The queries can be found in the corresponding directory in the GitHub repository. In the next subsections, the queries are referred to by their filename without extension, e.g. a reference to 5-a-1 is points to the query file 5-a-1.sparql.

General Information

Requirement Covered In Remarks
Administrative information
Provide information such as name of applicant, project number, funding programme, version of DMP.Provide information such as name of applicant, project number, funding programme, version of DMP. 0-1, 0-2, 0-3 Query 0-1 returns the basic information, i.e. the author, title, created date and language of the maDMP as well as the ID of the corresponding DMP. Query 0-2 gathers all important information available for the corresponding project, whereas query 0-3 collects information about the funding of the project.

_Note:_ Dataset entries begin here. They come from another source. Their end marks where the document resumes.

import Summits.MatrixMultiplication.MatrixMultiplication.Theorems.SaturationLadderModulusLadder
import Summits.MatrixMultiplication.MatrixMultiplication.Theorems.FarEdgeDescentTowerDynamics
import HarnessLib

/-!
# Route `SaturationLadder` on Strassen's spectrum, VII: the CUSP — where the deciding crux lives

decomp-mm lens 1 «grading / quantitative ladder», gen 45, kernel K45-C (chain file 7 after `SaturationLadderThinRoof`,
`…CornerGerm`, `…CornerModulus`, `…FaceModulus`, `…PowerModulus`, `…ModulusLadder`).  Def-free, sorry-free support
beneath the deciding crux `SubexpSaturation` (stmt-MatrixMultiplication-25909) of `route-MatrixMultiplication-SaturationLadder`;
cut of record UNCHANGED (`closes (h₁ : SubexpSaturation) (h₂ : SubexpToPoly) (h₃ : PolyToFinite) (h₄ : TailDescentTwo)
(h₅ : SquareFromTwo)`).  Notation: universal spectral point `φ`, `θ = specMMPoint K φ ∈ [0,1]³`, DARKNESS
`d = θ₀+θ₁+θ₂−2`, HEIGHT `θ₁`, DEPTH `ε₂ = 1−θ₂`, `u = log(θ₁/ε₂)`.  File 3 typed the crux as ONE number
(`SubexpSaturation ⟺ ∀κ>0: d·u ≤ κ·θ₁` beyond some `u₀(κ)`, over `ℂ`) and proved the law for `κ > c₂ = 1.0650…`.
This file GRADES THE LAW BY REGION; second coordinate = the DEPTH EXPONENT `δ` of the cusp `{ε₂ ≤ θ₁^{1+δ}}` at the
corner `(1,0,1)` (equivalently `u ≥ δ·log(1/θ₁)`).
* §1 real lemmas: with `ε = θe^{−u}`, `B·ε^α·u ≤ 2B/(α²u)` (`θ ≤ 1`), and `B·ε^α·u ≤ κθ` inside the cusp `ε ≤ θ^{1+δ}`
  once `α(1+δ) > 1` and `θ ≤ θ⋆ = (κη/B)^{2/γ}` (`γ = α(1+δ)−1`, `η = γ/(2δ)`).
* §2 ★★ `cuspModulus_of_holderFace` (every field): a Hölder face law `d ≤ B·ε₂^α` (`0 < α ≤ 1`) gives, for every `δ`
  with `α(1+δ) > 1` and EVERY `κ > 0`, a `u₀` with `d·u ≤ κθ₁` on the cusp `ε₂ ≤ θ₁^{1+δ}` beyond `u₀`;
  `highModulus_of_holderFace`: the same at every point of height `θ₁ ≥ η > 0`.
* §3 `cuspModulus_of_farRate_nat` (a far rate `e(k) ≤ C·k^{−ρ}` clears every cusp with `ρδ > 1`, Legendre
  `α = ρ/(1+ρ)`, file 4); `cuspModulus_two_sevenths` (`δ > 5/2`); ★ `cuspModulus_towerOrder` (every field, every
  `δ ≥ 50/21`, every `κ`, from route `FarEdgeDescent`'s landed `RateBeyond (21/50)`, kernel XXX-B3).
* §4 ★★★ `subexpSaturation_iff_shallowCusp` (over `ℂ`; any `δ₀ ≥ 50/21`): **`SubexpSaturation ⟺ ∀κ>0 ∃η>0 ∃u₀ ∀φ:
  θ₂<1, u ≥ u₀, θ₁ < η, ε₂ > θ₁^{1+δ₀} ⟹ d·u ≤ κθ₁`** — ALL open content of the deciding crux sits in the SHALLOW CUSP
  GERM `{θ₁ < η, θ₁e^{−u₀} ≥ ε₂ > θ₁^{1+δ₀}}`; high points and deep cusps are theorems.  ★★ `phaseDiagram` (over `ℂ`):
  the law on the cusp of exponent `δ` is PROVED whenever `κ > c₂` (file 3) OR `δ ≥ 50/21` (any `κ > 0`) — an L-shaped
  proved region of the `(κ, δ)` quarter-plane; the open rectangle is `(0, c₂] × [0, 50/21)`, the crux its corner at `δ = 0`.
* §5 the dial: `cuspModulus_of_rateBeyond` (`RateBeyond θ`, `θ > 0`, clears every cusp `δ ≥ 1/θ`) and
  `allCusps_of_allRates` (every power rate ⟹ every cusp `δ > 0`, nothing at `δ = 0`): the face/rate programme shrinks
  the open rectangle from the `δ` side down to, never including, the shallow edge; the certificate programme (files
  2–3, class floor `c⋆ = 1.0645958`) shrinks it from the `κ` side.
Nothing here proves `ω = 2` or an open item; no definitions (gate rule D-0009).  [cite: Strassen1988, Thm. 3.8]
[cite: LottiRomani1983, Prop. 4.1] [cite: CoppersmithWinograd1990, §8] [cite: AlmanLi2026, Proposition 4.2]
[cite: Pan1984, Thm. 17.1] [cite: AlmanDuanVassilevskaWilliamsXuXuZhou2025, §3.4]
-/

set_option linter.dupNamespace false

Data Description and Collection or Re-Use of Existing Data

Requirement Covered In Remarks
1a How will new data be produced and/or how will existing data be re-used?
Explain which methodologies or software will be used if new data are collected or produced. / Information provided by the methodology field in the dataset structure - however, this field is only specified in the funder extension and is not included in the RDA-DMP Common Standard; therefore, it can not be translated when converting the JSON files to a JSON-LD format and in consequence, not be queried.
State any constraints on re-use of existing data if there are any. / Not really covered by maDMP.
Explain how data provenance will be documented. / Not really covered by maDMP.
Briefly state the reasons if the re-use of any existing data sources has been considered but discarded. / Not really covered by maDMP.
1b What data (for example the kind, formats, and volumes) will be collected or produced?
Give details on the kind of data: for example, numeric (databases, spreadsheets), textual (documents), image, audio, video, and/or mixed media. 1-b-1 Queries all declared datasets and displays their title, type and identifier.
Give details on the data format: the way in which the data is encoded for storage, often reflected by the filename extension (for example pdf, xls, doc, txt, or rdf). 1-b-2 Returns the data formats of each specified distribution (including the respective access URL and description of the distribution).
Justify the use of certain formats. For example, decisions may be based on staff expertise within the host organisation, a preference for open formats, standards accepted by data repositories, widespread usage within the research community, or on the software or equipment that will be used. / Not really covered by maDMP.
Give preference to open and standard formats as they facilitate sharing and long-term re-use of data (several repositories provide lists of such ‘preferred formats’). / Not directly covered by maDMP; difficult to cover with a simple SPARQL query.
Give details on the volumes (they can be expressed in storage space required (bytes), and/or in numbers of objects, files, rows, and columns). 1-b-3 Displays for each defined distribution its size in bytes.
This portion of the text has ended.